To the best of our knowledge, this is the first study that attempts to characterize and quantify heterogeneity of tracer uptake using the AUC-CSH and different normalizations. The performance of the proposed method was assessed using simulations, and a few clinical cases were used to illustrate the performance of the method and different normalizations. Future studies need to address the potential clinical value of CSH and are aimed at test-retest studies as well as the application of the method on larger clinical data sets. Furthermore, it would be ideal to have a database or benchmark data set containing more realistically simulated anthropomorphic PET images based on e.g. Monte Carlo simulations [25, 26]. This would allow one to not only more extensively explore uptake heterogeneity measures but also to validate new tumour segmentation algorithms. The proposed method for parameterizing uptake heterogeneity is not spatially invariant, unlike the method proposed by O’Sullivan et al. [12]. For patients with sarcoma, this method that assesses spatial intratumoural heterogeneity in FDG uptake has been shown to be a predictor of patient outcome [27]. However, preliminary studies already indicated that other measures derived from the CSH, such as the % of volume derived at a fixed % of SUV or % of SUV derived at a fixed % of volume, could be used as a prognostic factor in NSCLC [28] and head and neck cancer [14]. In addition, further studies are needed to assess the value of the different methods to normalize these CSH to baseline values (SUV and/or volume).

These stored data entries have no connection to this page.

/-- **OS-currency decay from far-separation decay, site reflection.** Under the hypotheses of
`norm_osCorr_negReflect_pow_le`, ANY far bound `‖osCorr μ Θ₀ τ_(2^J m) X X‖ ≤ C e^{−κ 2^J m}`
(e.g. sup-norm exponential clustering of the torus state) gives
`‖osCorr μ Θ₀ τ_m X X‖ ≤ ((osVar μ Θ₀ X)^(2^J − 1) C)^{2^{−J}} e^{−κ m}` — the reflected
autocorrelation in OS currency at the same rate, up to the loss factor `(C / osVar X)^{2^{−J}}`.
[cite: FrohlichIsraelLiebSimon1978, §2] [cite: GlimmJaffe1987, §19.7] -/
theorem norm_osCorr_negReflect_le_of_decay (hρ : Continuous ρ) (β : ℝ)
    (hRP : ∀ (F : GaugeConfig 4 (2 * S + 1) G → ℂ), Measurable F → (∃ C : ℝ, ∀ U, ‖F U‖ ≤ C) →
      ∀ {w : ℕ}, w ≤ S → DependsOn F {e : Edge 4 (2 * S + 1) | 1 ≤ (e.1 0).val ∧ (e.1 0).val ≤ w} →
        0 ≤ wilsonExpectation ρ β fun U => conj (F U.negReflect) * F U)
    {X : GaugeConfig 4 (2 * S + 1) G → ℂ} (hX : Measurable X) (hXb : ∃ B, ∀ U, ‖X U‖ ≤ B) {w : ℕ}
    (hXd : DependsOn X {e : Edge 4 (2 * S + 1) | 1 ≤ (e.1 0).val ∧ (e.1 0).val ≤ w})
    {J m : ℕ} (hJm : 2 ^ J * m + w ≤ S) {C κ : ℝ}
    (hfar : ‖osCorr (wilsonMeasure (d := 4) (L := 2 * S + 1) ρ β) GaugeConfig.negReflect
        (torusTimeShift (2 * S + 1) (2 ^ J * m)) X X‖ ≤ C * Real.exp (-(κ * (2 ^ J * m)))) :
    ‖osCorr (wilsonMeasure (d := 4) (L := 2 * S + 1) ρ β) GaugeConfig.negReflect
        (torusTimeShift (2 * S + 1) m) X X‖ ≤
      (osVar (wilsonMeasure (d := 4) (L := 2 * S + 1) ρ β) GaugeConfig.negReflect X ^ (2 ^ J - 1) * C) ^
          ((2 ^ J : ℝ)⁻¹) * Real.exp (-(κ * m)) := by
  -- adapted from `…TransferHankelTorus` (`norm_osCorr_timeShift_le_of_decay`)
  have hiter := norm_osCorr_negReflect_pow_le ρ hρ β hRP hX hXb hXd hJm
  have hV : 0 ≤ osVar (wilsonMeasure (d := 4) (L := 2 * S + 1) ρ β) GaugeConfig.negReflect X := by
    have : w ≤ S := by have := Nat.zero_le (2 ^ J * m); omega
    exact osVar_negReflect_nonneg_of_rp ρ hρ β hRP hX hXb this hXd
  set x := ‖osCorr (wilsonMeasure (d := 4) (L := 2 * S + 1) ρ β) GaugeConfig.negReflect
        (torusTimeShift (2 * S + 1) m) X X‖ with hx
  set V := osVar (wilsonMeasure (d := 4) (L := 2 * S + 1) ρ β) GaugeConfig.negReflect X with hVdef
  have hN : (2 ^ J : ℕ) ≠ 0 := by positivity
  have hexp : Real.exp (-(κ * (2 ^ J * m))) = Real.exp (-(κ * m)) ^ (2 ^ J : ℕ) := by
    rw [← Real.exp_nat_mul]; congr 1; push_cast; ring
  have hmain : x ^ (2 ^ J : ℕ) ≤ (V ^ (2 ^ J - 1) * C) * Real.exp (-(κ * m)) ^ (2 ^ J : ℕ) := by
    refine hiter.trans ?_
    rw [mul_assoc]
    refine mul_le_mul_of_nonneg_left ?_ (by positivity)
    rw [← hexp]; exact hfar
  have hE : 0 < Real.exp (-(κ * m)) := Real.exp_pos _
  have hq : (x / Real.exp (-(κ * m))) ^ (2 ^ J : ℕ) ≤ V ^ (2 ^ J - 1) * C := by
    rw [div_pow, div_le_iff₀ (by positivity)]
    exact hmain
  have hx0 : 0 ≤ x / Real.exp (-(κ * m)) := div_nonneg (norm_nonneg _) hE.le
  have hroot : x / Real.exp (-(κ * m)) ≤ (V ^ (2 ^ J - 1) * C) ^ ((2 ^ J : ℝ)⁻¹) := by
    have h1 : ((x / Real.exp (-(κ * m))) ^ (2 ^ J : ℕ)) ^ (((2 ^ J : ℕ) : ℝ)⁻¹)
        ≤ (V ^ (2 ^ J - 1) * C) ^ (((2 ^ J : ℕ) : ℝ)⁻¹) :=
      Real.rpow_le_rpow (pow_nonneg hx0 _) hq (by positivity)
    rw [Real.pow_rpow_inv_natCast hx0 hN] at h1
    simpa using h1
  rw [div_le_iff₀ hE] at hroot
  simpa using hroot

end Main

end HankelSite

end Transfer

end Summit.QuantumFields.YangMills.Cruxes.LatticeGapOnTrajectory.OrbitKantorovichFiniteSize

end
import Summits.BirchSwinnertonDyer.BirchSwinnertonDyer.Theorems.ByReductionTypeAtTwoTowerLambdaRankAdditive
import Summits.BirchSwinnertonDyer.BirchSwinnertonDyer.Theorems.ByReductionTypeAtTwoSelmerCoinvariantsEraseOne
import Summits.BirchSwinnertonDyer.BirchSwinnertonDyer.Theorems.ByReductionTypeAtTwoTorsionEulerCharH46
import HarnessLib

/-!
# The `λ`-ROAD WITH RATIONAL `2`-TORSION at analytic rank `0`, WITHOUT the print binders `h415` (Greenberg Prop. 4.15 (i))
# and `hEC` (Greenberg Thm. 4.1@2): the additive TOWER doors re-derived from kernel theorems — a NEW leaf

Cell `bsd-2adic` (run/shared/lean/pub/bsd-2adic/), seat `bsd-2adic-tower-1` GEN 40; `--supports stmt-BirchSwinnertonDyer-19271`
(helper, item `OrdKatoHalfAtTwo`, TOWER / λ-road). THEOREMS ONLY (no definition, no named fact, no instance, no `sorry`); closes no
item; nothing booked; NO existing door or row file is re-keyed (RC-500 (a) / D-0152: new leaf only); BSD is not proved by any of this.

The doors of `Theorems/ByReductionTypeAtTwoTowerLambdaRankAdditive.lean` (seat bsd-2adic-ord-3 GEN 6; consumed by the INELIG λ-road
row modules `…TowerLambdaRankAdditiveRows*`) display `h415 : Greenberg1999.prop415i_noFiniteSubmodule_of_additive` (and, at rank `0`,
`hEC : X5.O1.TwoAdicEulerCharRankZero W 0`). On their habitat — `GoodOrd W 2`, `analyticRank = 0` (or `Sel_{2^∞}(E/ℚ)` finite), an
additive odd prime — BOTH are now kernel theorems: `h415` by `SelmerCoinvEraseOne.forall_finite_eq_bot_two_of_additive_rankZero`
(GEN 40: Greenberg's Prop. 4.15 (i) proof on the rank-`0` locus = Cassels descent for `(Sel_∞)_γ` with Cassels ERASE-ONE at the additive
place), `hEC` by `TorsionEulerChar.H46.twoAdicEulerCharRankZero` (GEN 39). This leaf re-derives the doors without them:

* `le_lambda_of_towerGap_of_towerRank_of_additive_finiteSelmer` / `…_rankZero` — `n ≤ λ(X)` from `TowerGapAtTwo W` + the RANK
  certificate, `GoodOrd W 2`, an additive `v ∤ 2`, and `Sel_{2^∞}(E/ℚ)` finite (resp. GZK + `analyticRank = 0`); ANY rational `2`-torsion.
* `mazurMainConjecture/katoHalfAt/eisensteinAt_two_of_towerGap_of_towerRank_of_additive_rankZero` (+ `_finiteSelmer`) — PRINT
  {Kato 17.4 (1)(2)@2} (+ GZK) + `hper₀` + certificates.
* **`bsdp_two_of_towerGap_of_towerRank_of_additive_rankZero`** — `BSDp W 2` from PRINT {modularity `hmod`, GZK `hGZK`, Kato 17.4 (1)(2)@2
  `h17`} + per-row data {`GoodOrd W 2`, `r_an = 0`, an additive `v ∤ 2`, `hper₀`} + certificates {`TowerGapAtTwo W`, RANK, `λ_an = n`,
  `μ_an = 0`} — the trust base of the `E[2]`-irreducible TOWER rows, now also for the even-torsion additive λ-road rows;
  `missingLowerBoundAt_two_of_towerGap_of_towerRank_of_additive_rankZero` (item 19577 shape).

MIGRATION (by name, for a row file touched anyway): `bsdp_two_of_towerGap_of_towerRank_of_additive W hmod hGZK h17 hEC h415 hadd hper₀ hgo hr
hgap hrank hlan hμan` ↦ `bsdp_two_of_towerGap_of_towerRank_of_additive_rankZero W hmod hGZK h17 hadd hper₀ hgo hr hgap hrank hlan hμan`.

References: [GreenbergLNM1716] Thm. 4.1 (p. 102), §4 p. 104, Prop. 4.15 (i) (pp. 124–125); [Kato2004Asterisque] Thm. 17.4 (1)(2)
(p. 273); [Miller2011LMS] Def. 1.1; [Washington1997] §13.2.
-/

set_option autoImplicit false
-- the Theorems namespace of this sub repeats the summit name by design (D-0017 nested layout)
set_option linter.dupNamespace false

noncomputable section

open scoped Classical MatrixGroups ModularForm
/-!
# Lee's canonical enhanced states of a link Gauss diagram (link tower, layer D2c)

Fourth file of the link tower `LinkGaussDiagrams` (D1: `LinkGaussDiagram`, `ofGaussDiagram`,
`Arc = Fin (2n) ⊕ Fin free`, `arcOut`, `arcIn`, `unknots`, Morse moves) → `LinkKhResolutions`
(D2a: `State`, `isSeifert`, `stateGraph`, `circleOf`, `IsMergeAt`, `IsSplitAt`, `arcEquiv`,
`stateGraphIso`) → `LinkKhComplex` (D2b: `EnhancedState`, `homDegree`, `incidence`, `khovanovD`,
`leeD`, `leeCycles`, `enhancedStateEquiv`, `degStatesEquiv`) → **this file**, which ports the
knot tower's `LeeRasmussenLabProofs` (`altLabel`, `seifertState`, `leeState`,
`homDegree_leeState`) and the cycle property of Lee's canonical generators
(`RasmussenSliceCanonicalProofs.leeCoord_symm_single_mem_leeCycles`, through the Lee monomials
of `LeeRasmussenBasisProofs.leeBasisMat`) to Gauss diagrams of oriented LINKS (census of crux
`ZseThesis`, stmt-SmoothPoincare4-0364, debt (D2)).

## Conventions

* **Checkerboard colourings** (`IsCheckerboard c`, `c : Fin (2n) → Bool`): the colour changes at
  every marked point along the traversal (`c (next p) = !c p`) and the two ends of every chord
  have opposite colours (`c (underPos i) = !c (overPos i)`). On a knot diagram this is Gauss
  parity: `p ↦ [p even]` is a checkerboard colouring of `ofGaussDiagram G` as soon as
  `overPos i ≢ underPos i (mod 2)` (`isCheckerboard_ofGaussDiagram`; `next = finRotate`, and the
  wrap-around `2n - 1 → 0` changes parity because `2n` is even). For a diagram of a link in `ℝ³`
  the colour "Lee label of the Seifert circle through the arc leaving `p`" is a checkerboard
  colouring (Rasmussen (2010), Lemma 2.4, Cor. 2.5: Seifert circles sharing a crossing carry
  different labels); this file does not need realisability.
* **Lee's canonical states** `leeState hc t u` (`hc : L.IsCheckerboard c`, a global flip
  `t : Bool`, free-circle labels `u : Fin free → Bool`): the Seifert state `seifertState` (all
  smoothings Seifert's, homological degree `0`) with the labelling
  `inl q ↦ bif c q then t else !t` — EXACTLY the knot convention `altLabel t q = if q even then t
  else !t` read through `arcEquiv` (`arcOut p = inl p ↦ p`), so that
  `enhancedStateEquiv G hG (leeState _ t Fin.elim0) = G.leeState hpar t` with the SAME `t`
  (`enhancedStateEquiv_leeState`) — and `inr j ↦ u j`. Labels are read in Lee's basis
  `𝐚 = X + 1 ↔ false`, `𝐛 = X - 1 ↔ true` as in the knot tower; `(c, t)` and `(!c, !t)` give the
  same state. These are the canonical generators `𝔰_o` of the orientations `o` of the link whose
  oriented resolution is the Seifert state of `L` (among them the given orientation and its
  global reverse); the generators of the other orientations are those of the reoriented diagrams.
* **Lee monomials** (`leeMonomial k s`): the chain `Σ_λ (-1)^{pairCount σ λ ℓ} · (σ, λ)` of the
  enhanced state `s = (σ, ℓ)`, i.e. the monomial `⊗_C (X ± 1)` in `𝐚`, `𝐛` expanded in the basis
  of enhanced states (`pairCount` = number of circles labelled `(1, 𝐛)`, verbatim
  `GaussDiagram.pairCount`); on `ofGaussDiagram G` it is the column `G.leeBasis k (Pi.single s 1)`
  of `leeBasisMat`, i.e. `2 ^ #circles • (G.leeCoord k).symm (Pi.single s 1)`, the canonical
  generator of `RasmussenSliceCanonicalProofs` (`leeMonomial_enhancedStateEquiv_symm`,
  `funCongrLeft_leeCoord_symm_single`).

## Main result: the canonical states are Lee cycles

`khovanovD_leeMonomial_eq_zero`: if an enhanced state `s` has, at every `0`-smoothed chord `i`,
different labels on the two local strands `arcIn (overPos i)`, `arcOut (overPos i)` (no free
chord), then `d (leeMonomial k s) = 0` for Lee's differential `khovanovD ℚ 0 1 k k'`. Proof
(the shortest route, avoiding the conjugated differential `leeDiffMat` of the knot tower): every
edge out of `σ = s.state` is then a merge of two circles `C_a ∋ a`, `C_b ∋ b` with
`ℓ(C_a) ≠ ℓ(C_b)`; the involution "flip `λ` on `C_a ∪ C_b`" of the enhanced states over `σ`
preserves the Lee incidence number into any fixed target (`m(1 ⊗ 1) = m(X ⊗ X) = 1`,
`m(1 ⊗ X) = m(X ⊗ 1) = X` at `(h, t) = (0, 1)`, and the merged circle `C_a ∪ C_b` of the target is
untouched off itself — this uses only the monotonicity `σ`-circle ⊆ `σ[i ↦ 1]`-circle of a merge,
`IsMergeAt.circleOf_update_eq`) and reverses the sign `(-1)^{pairCount}` (exactly one of `C_a`,
`C_b` is labelled `𝐛`), so the matrix coefficient `Σ_λ ⟨d(σ, λ), s'⟩ (-1)^{pairCount σ λ ℓ}`
vanishes (`Finset.sum_involution`). This is `m(𝐚 ⊗ 𝐛) = 0` of Lee (2005), §4; Rasmussen (2010),
§2.3. Hence `leeMonomial 0 (leeState hc t u) ∈ L.leeCycles` (`leeMonomial_leeState_mem_leeCycles`).

## Also here

`seifertState` and its weight `n₋` (`homDegree_leeState = 0`), `isMergeAt_seifertState` (every
edge out of the Seifert state of a checkerboard-colourable diagram is a merge), the flip analysis
`adj_of_eq_off`, `circleOf_eq_of_atChord`, `IsMergeAt.circleOf_update_eq` for arbitrary link
diagrams, and sanity: on `unknots k` every `u` gives a canonical state and `u ↦ leeState _ t u` is
a bijection onto the `2 ^ k` enhanced states (`leeState_unknots_bijective`); the Hopf link is
checkerboard (`isCheckerboard_hopfLink`, `decide`). Not here: the filtration degree `qMin` of
the canonical cycles (`writhe - #circles`; next layer, with `s_min/s_max`), Lee's `2^m` theorem
for links, and the tracking of `leeMonomial` under the Morse moves.

## References

* E. S. Lee, *An endomorphism of the Khovanov invariant*, Adv. Math. 197 (2005) 554–586, §4
  (the basis `𝐚`, `𝐛`; §4.4 canonical generators), Thm. 4.2. [cite: Lee2005, §4]
* J. Rasmussen, *Khovanov homology and the slice genus*, Invent. Math. 182 (2010) 419–447, §2.3
  (canonical generators `𝔰_o`, Lemma 2.4, Cor. 2.5), §2.4. [cite: Rasmussen2010, §2.3]
* D. Bar-Natan, S. Morrison, *The Karoubi envelope and Lee's degeneration of Khovanov homology*,
  Algebr. Geom. Topol. 6 (2006) 1459–1469 (splitting along `𝐚/𝐛`-colourings).
  [cite: BarNatanMorrison2006, §1]
* O. Viro, *Khovanov homology, its definitions and ramifications*, Fund. Math. 184 (2004), §5
  (enhanced states on Gauss diagrams). [cite: Viro2004, §5]
-/

open Function Set

noncomputable section

namespace Literature.Topology.FourManifolds

namespace LinkGaussDiagram

variable (L : LinkGaussDiagram)

/-! ## Checkerboard colourings (Gauss parity for link diagrams) -/

/-- A **checkerboard colouring** of the marked points of a link Gauss diagram: a colour
`c p : Bool` for the arc leaving each marked point `p`, changing at every marked point along the
traversal (`c (next p) = !c p`) and opposite at the two ends of every chord
(`c (underPos i) = !c (overPos i)`). For knot diagrams this is Gauss parity
(`isCheckerboard_ofGaussDiagram`); for diagrams of links it is Rasmussen's "adjacent Seifert
circles carry different labels". Rasmussen (2010), Lemma 2.4, Cor. 2.5.
[cite: Rasmussen2010, §2.3] -/
structure IsCheckerboard (c : Fin (2 * L.n) → Bool) : Prop where
  /-- The colour changes at every marked point along the traversal. -/
  apply_next : ∀ p, c (L.next p) = !c p
  /-- The two ends of a chord have opposite colours. -/
  apply_underPos : ∀ i, c (L.underPos i) = !c (L.overPos i)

Nevertheless, the present preliminary results might indicate the potential value of CSH and AUC-CSH characterizing metabolic tumour heterogeneity.

Conclusion

These initial results indicate that AUC-CSH might be used as a quantitative index of heterogeneity in tracer uptake and it can be used as a means to address (changes in) heterogeneity in response assessment studies. In addition, the results show that a Van Cittert deconvolution with Gibbs prior, in combination with bilateral filtering to limit spatial noise, improves the CSH curves visually.